A conventional electrical switching contactor includes an "E"-shaped iron motor section, a motor coil on a spool having a center mounted over the middle leg of the motor section, and an armature shaped with three contact surfaces which mate with the ends of the three legs of the "E"-shaped iron motor section. The armature is movably supported with respect to the motor section so that, in response to a current being applied to the motor coil, an electro-magnetic field can draw, against a biasing separation force, the armature into contact with the motor section. By mounting one or more contacts on the armature and arranging a corresponding set of fixed contacts in proper relationship to the armature-mounted contacts, the control current applied to the motor coil is used in response to power applied to switch "on" or "off" electrical loads in series with contacts.

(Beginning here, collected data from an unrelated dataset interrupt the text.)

/-!
# Crux 4 `BSDpOnCellC` (stmt-BirchSwinnertonDyer-19034), line «crystal» v10: **the registered `stub_acDescent` DERIVED from four PUBLISHED Greenberg
# facts that are ALREADY conjuncts of `stub_publishedFacts`** — `acDescent_of_greenbergFacts : prop411 → prop41 → prop32 → <stub VERBATIM>`
# (cell `bsd-eis`, width seat `bsd-line-x2-p2` gen 14; `--supports stmt-BirchSwinnertonDyer-19034`; skeleton of record UNCHANGED, W-79)

WHY / WHAT. This seat's chain reduced `stub_acDescent` to ONE input (FE) «`X_Gr(E_K/K̃_∞)(𝔭̄)[T₁]` has finite exponent», and the pointwise proof
(`…AcDescentOfInputs.kolyvaginDivIntOther_of_twoVarRatDivPNew_of_control`) consumes (FE) ONLY on the branch `length_{(T₁)}(X_Gr₂) = 0` (on the other
branch the specialised ideal vanishes and `p^{c+e}·Q = 0`). OFF THE SUPPORT, the finite exponent of `X_Gr₂[T₁]` is EXACTLY the statement the cell
`bsd-ssimc` derived for its crux `AnticyclotomicEisensteinDivisibility` (stmt-…-20727, line `bdpline`, stub `stub_finiteExponentSS`) by the Greenberg-2016
road: `SignedBaseChangeAcDivFiniteExponentTelescopeLOC1.finiteExponent_of_loc1` (bsd-line-sbc-p1-w3, on the LEAD's telescope p628494 and the width
seat's `…NoPseudoNull` assembly) for ANY elliptic `W` over an imaginary quadratic `K`, `p > 2`, `v ≠ v̄` above `p`, a generator pair — NO reduction
hypothesis — GRANTED six named facts, of which Greenberg 2016 Prop. 4.2.2, Greenberg 2006 §5 A and Prop. 4.2 are tree theorems (`…_holds`;
Prop. 4.2 = `Greenberg2006.LocalEulerPoincareCorank.prop42_localEulerPoincareCorank_holds`, from Tate's local Euler characteristic) and the Galois
brick (R1b) is `SignedBaseChangeAcDivTwistLOC1.stub_twistDeformationLOC1SS` (proved for every curve). The remaining THREE — Greenberg 2016 Prop. 4.1.1
`prop411_selmer_isAlmostDivisible`, Greenberg 2006 Props. 4.1 `prop41_globalEulerPoincareCorank`, 3.2 `prop32_cohomology_isCofinitelyGenerated` — are
CONJUNCTS of crystal v10's `stub_publishedFacts` (the Greenberg block of the «TEN of p668130''»; `prop42_localEulerPoincareCorank` is there too, now idle).

* §1 `finiteExponentOffSupport_of_greenbergFacts` — the bdpline theorem instantiated (discrete topologies as in bsd-ssimc's `…OfFiniteExponentTateTC`).
* §2 `kolyvaginDivIntOther_of_twoVarRatDivPNew_of_greenbergFacts` — X2's R-β conclusion at one datum from `TwoVarRatDivPNew W p` and the three facts
  (the pointwise proof of `…AcDescentOfInputs` with (FE) supplied by §1 on the branch where it is used, and (Ctrl) by
  `control_of_fixedExponent` ∘ `WeierstrassCurve.exists_pow_smul_eq_zero_of_fixed_pairKer`, p702662/p703372).
* §3 **`acDescent_of_greenbergFacts : prop411_… → prop41_… → prop32_… → <stub_acDescent VERBATIM>`**.

CONSEQUENCE FOR THE LINE (for a successor LEAD; this seat registers nothing, W-79): in crystal v10's composition the `hDescent` slot can be fed by
`acDescent_of_greenbergFacts h411 h41 h32` (projections of `hPub`) — `stub_acDescent` is REDUNDANT given `stub_publishedFacts` (6 → 5 stubs; residual of crux 4 on
crystal = 27 PUB(-chain) + crux 3 + `stub_twoVarRatDivPNew` (UNPRINTED) + the KY-grade named statements of `stub_memberInvariants`/`stub_wallAlgebraic`).

HONEST FRAMING: CONDITIONAL on three PUBLISHED named facts (Greenberg 2016 Prop. 4.1.1; Greenberg 2006 Props. 3.2, 4.1) already carried by the
skeleton; no new named fact, no definition, no sorry; nothing about BSD / MC / IMC is proved for any curve; 0 cells / labels / tiers move.

References: [Greenberg2016Selmer] Prop. 4.1.1 (p. 15), Prop. 4.2.2; [Greenberg2006] Props. 3.2, 4.1, 4.2, §5 A; [Greenberg2010] Lemma 5.2.2; [Ochiai2006]
Lemma 7.2; [SkinnerUrban2014] §3.2.7–3.2.8; [GreenbergLNM1716] §3 Lemma 3.1; tree: bsd-ssimc `SignedBaseChangeAnticyclotomicEisensteinDivisibility{FiniteExponentOfLOC1,
FiniteExponentTelescope,NoPseudoNullOfBricks,TwistDeformationLOC1}`, this seat's p699999–p703801, `Lines/crystal.lean` v10.
-/

set_option autoImplicit false
set_option linter.dupNamespace false
import Summits.QuantumFields.YangMills.Theorems.UnitScaleTiltProp7DeltaEtaHfCompositeNorm
import Summits.QuantumFields.YangMills.Theorems.UnitScaleTiltProp7GreenPiBlockDecayOfLetters
import HarnessLib

/-!
# Route `UnitScaleTilt`, crux K1 «MinimiserStabilityRegPr» (stmt-QuantumFields-19200), EX face S47 — ROW (4) `h88`: **THE h88-DOOR.  THE POINTWISE DECAY ROW OF
# `Δ^η H_π` FROM THE ROWS `h137kπ` ∧ `h133` AND ONE AGMON-WEIGHTED GRADIENT ROW (c4w) OF `R_S G′ᴾ`** — print [Balaban1985Variational] (88)∕(137)–(138) «`Δ^ηHB = Q*(QGQ*)⁻¹B − Q*aB
# + (DG′RD*)ᵀΔ^ηHB`» read bondwise with [Balaban1985BackgroundPropagators] (3.117)'s LOCAL current pairing (★p1 g28 CHAIR LOCATE №41: `h88` is NOT in the Hölder class).

Cell `ym3-torus` (HUMAN RULING D-0037; rung R3 = SU(2) YM₃ on T³ — NOT d = 4, NOT infinite volume, NOT a mass gap, NOT Clay).  Fleet lead ∕ chair seat `ym-ust-19200-p1` (gen 28).
THEOREMS ONLY (0 `def`, 0 `sorry`); `--supports stmt-QuantumFields-19200 --as helper`; count-neutral.

THE MATHEMATICS.  On the class `PosOnto …(DeltaPiSlotP a) U₀`, for a block datum `X` and the route reading `X′ = ι(H̃ᴾ X) = toL2⁻¹(H_π(toL2B X))` of the (115)-reader
`H̃ᴾ = H1f …(DeltaPiSlotP a) U₀`: (3.26) + `Q_kH = 1` + `R_SD*H = 0` give (137) `Δ_πᴾ(toL2 X′) = Q_k†(K_π⁻¹B̃) − Q_k†(a•B̃)` (✓`Prop7DeltaEtaHfCompositeNorm.DeltaPiSlotP_toL2_iota_H1f_eq`),
and FILE C's two words of the perturbation (✓`Prop7GreenPiSupRowsOfLetters.DeltaPiP_sub_DeltaEta_apply`: `Δ_πᴾu − Δ^ηu = −Δ^η(DG′ᴾR_SD*u) − DR_SG′ᴾD*Δ^η(Pᴾu)`) collapse on a
Landau field (`R_SD*u = 0` ⇒ `Pᴾu = u`) to **`Δ^ηu = Δ_πᴾu + D(R_S(G′ᴾ(D*Δ^ηu)))`**.  The `(−3)`-size of the current `Δ̃^η(H̃ᴾ X)` IS the bond value `toL2⁻¹(Δ^η(toL2 X′))`
(✓`equiv_currentCLM_slot` — the `nabla115` in the TYPE never acts: `h88` is a VALUE row).  Hence POINTWISE at each fine bond: `|Δ^ηH_πδ_yZ|(b) ≤ [ROW h137kπ](b) + |D R_S G′ᴾ j|(b)`,
`j := D*Δ^η(H_πδ_yZ)`; the source `j` is `O(α)` AND DECAYS from `ŷ` with NO `η`-loss (✓D1 `Prop7GreenPiBlockDecayLocal.DstarL2_DeltaEta_decay`: (3.117) is local, `‖J₁‖ ≤ αη³` against
`c₀η⁻³`) once `H_πδ_yZ` decays (ROW `h133`); the Agmon-weighted gradient row (c4w) of `R_S G′ᴾ` — the ORDER-SWAPPED twin of px5's (c2w) `DG′ᴾR_S` (✓`Prop7GaugeProjectorBlockPackage.hc2w_of_letters`),
i.e. the weighted edition of the hPcol storey's `hrow` (✓`Prop7PcolOfGradientRow.gradient_row_of_letters` = its rate-0 case) — finishes: `CΔ = CK + 6α(1+e^{4δ})·C₄·CH` at the common rate `δ`.

WHAT IS PROVED (ns `…Theorems.Prop7H88DoorOfH137H133`; member `F n K`, `h : n ≤ K`, weights `c₀ cB > 0`, coupling `0 ≤ a`).
* §1 ★ `DeltaEta_eq_DeltaPiP_add_of_landau` — `R_S(D*u) = 0 → Δ^ηu = Δ_πᴾu + D(R_S(G′ᴾ(D*(Δ^ηu))))` (every `u`); ★ `DeltaEta_toL2_iota_H1f_eq` — for `u = toL2 X′`:
  `Δ^η(toL2 X′) = [Q_k†(K_π⁻¹B̃) − Q_k†(a•B̃)] + D(R_S(G′ᴾ(D*Δ^η(toL2 X′))))`.
* §2 ★★★ **`h88_of_h137k_h133_c4w`** — MEMBER: `RegPr F n K α U₀`, `0 ≤ a`, `PosOnto(Π)`, the three letters `h137k` (S47's `h137kπ` member text), `h133` (S47's `h133` member text) and
  `hc4w` at ONE rate `δ ≥ 0` ⟹ S47's `h88` member text with `CΔ := CK + 6α(1+e^{4δ})·C₄·CH`, rate `δ`.
* §3 ★★★ **`h88_family_of_h137k_h133_c4w`** — Idx EDITION under ANY thread `Λ L i U₀` (S47: the Lift antecedent): S47's `h137kπ`∕`h133` binder texts VERBATIM (rates `δKπ L`, `δH L∕2`),
  the (c4w)-family at a rate `δ₄ L ≤ min(δKπ L, δH L∕2)`, `PosOnto(Π)` under the thread ⟹ S47's `h88` binder text VERBATIM with `CΔ L := CKπ L + 6·α L·(1+e^{4δ₄ L})·C₄ L·CH L`, `δΔ := δ₄`.
HYP-SAT (★★OWNER RULING №42).  `h137k`∕`h133` are the EX display's own rows (suppliers: ✓`Prop7PiSlotRowsOfCone.kernel137_pi_family_of_blockLetters`, ✓`Prop7Kernel133OfPiBlockLetters`);
`hc4w` is a real-inequality schema over ALL decaying site sources (tested at `v = 0` it forces only `0 ≤ C₄·m`; non-vacuous, no `Prop` placeholder), located supplier road: ✓Z4
`RS_GprimeP_eq_RS_G` ∘ ✓P4 `RS_G_eq_of_sourceForm` ∘ {✓W4 `hDw`, ✓W1 `hGw`, (src-κ)}; `PosOnto(Π)` ⟸ ✓`hco_DeltaPiSlotP_exists` + ✓`posOnto_of_coercive`.
HONEST SCOPE.  Algebra + two triangle inequalities over landed identities; CONDITIONAL on the three displayed letters; nothing of (c4w), `h137kπ`, `h133`, the other EX rows, `hThm2S`,
EX `stub_existenceMinimalOrbit` or the crux is proved here; nothing continuum ∕ OS ∕ mass-gap ∕ Clay.

References: T. Bałaban, CMP **102** (1985) 277–309 [Balaban1985Variational] ((88) p.291, (137)–(139) pp.298–299, (45)–(46) p.285, (115) p.294); CMP **99** (1985) 389–434
[Balaban1985BackgroundPropagators] ((3.26) p.395, (3.117)–(3.120) p.419, (3.124)–(3.126) p.420, (3.133) p.422, Thm 3.12 p.423).
-/

set_option autoImplicit false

Known contactors have been manufactured by individually laminating or stamping out iron cores for the respective "E"-shaped motor section and armature. The coil-spool combination is separately assembled and subsequently placed over the center leg of the "E"-shaped motor section. While slight improvements have been made from time to time to increase the efficiencies and strengths associated with the electro-magnetic force which pulls the armature toward the motor section in the above method of manufacture, the magnitude of the electro-magnetic pulling force for a given application is largely dependent upon size of the laminated core and power applied to the coil. An application requiring a relatively small electromagnetic pulling force requires a relatively small contactor, and an application requiring a relatively large electro-magnetic pulling force requires a relatively large contactor.
The foregoing assembling technique suffers from several drawbacks. One drawback is that the foregoing assembly technique may lead to a loss of magnetic core permeability due to assembly interface air gaps, eddy currents, opposing material grain directions and stresses in the stamped core laminations. These deficiencies, in turn, produce relatively large variabilities. Another drawback is that core laminations in the assembly technique use an involved assembly process requiring the expensive and burdensome steps of stamping, orienting, stacking and fastening of the core laminations. Yet another drawback is that the assembly technique results in inefficient magnetic flux paths, thereby increasing the required size of the contactors. A further drawback is that the core lamination material used in the assembly technique is relatively thick because the laminations are stamped, oriented, stacked, riveted and in general handled as individual components. The thicker lamination material, in turn, increases eddy currents and bending stresses, resulting in a decrease in magnetic core permeability. Another drawback is that stamping methods used in the assembly technique produce a high percentage of scrap, which results in a waste of expensive iron core material. In addition, these stamping methods produce stresses in the iron material which degrade the permeability of the core.
A need therefore exists for a method for manufacturing an electrical switching contactor which overcomes the aforementioned drawbacks associated with existing manufacturing techniques.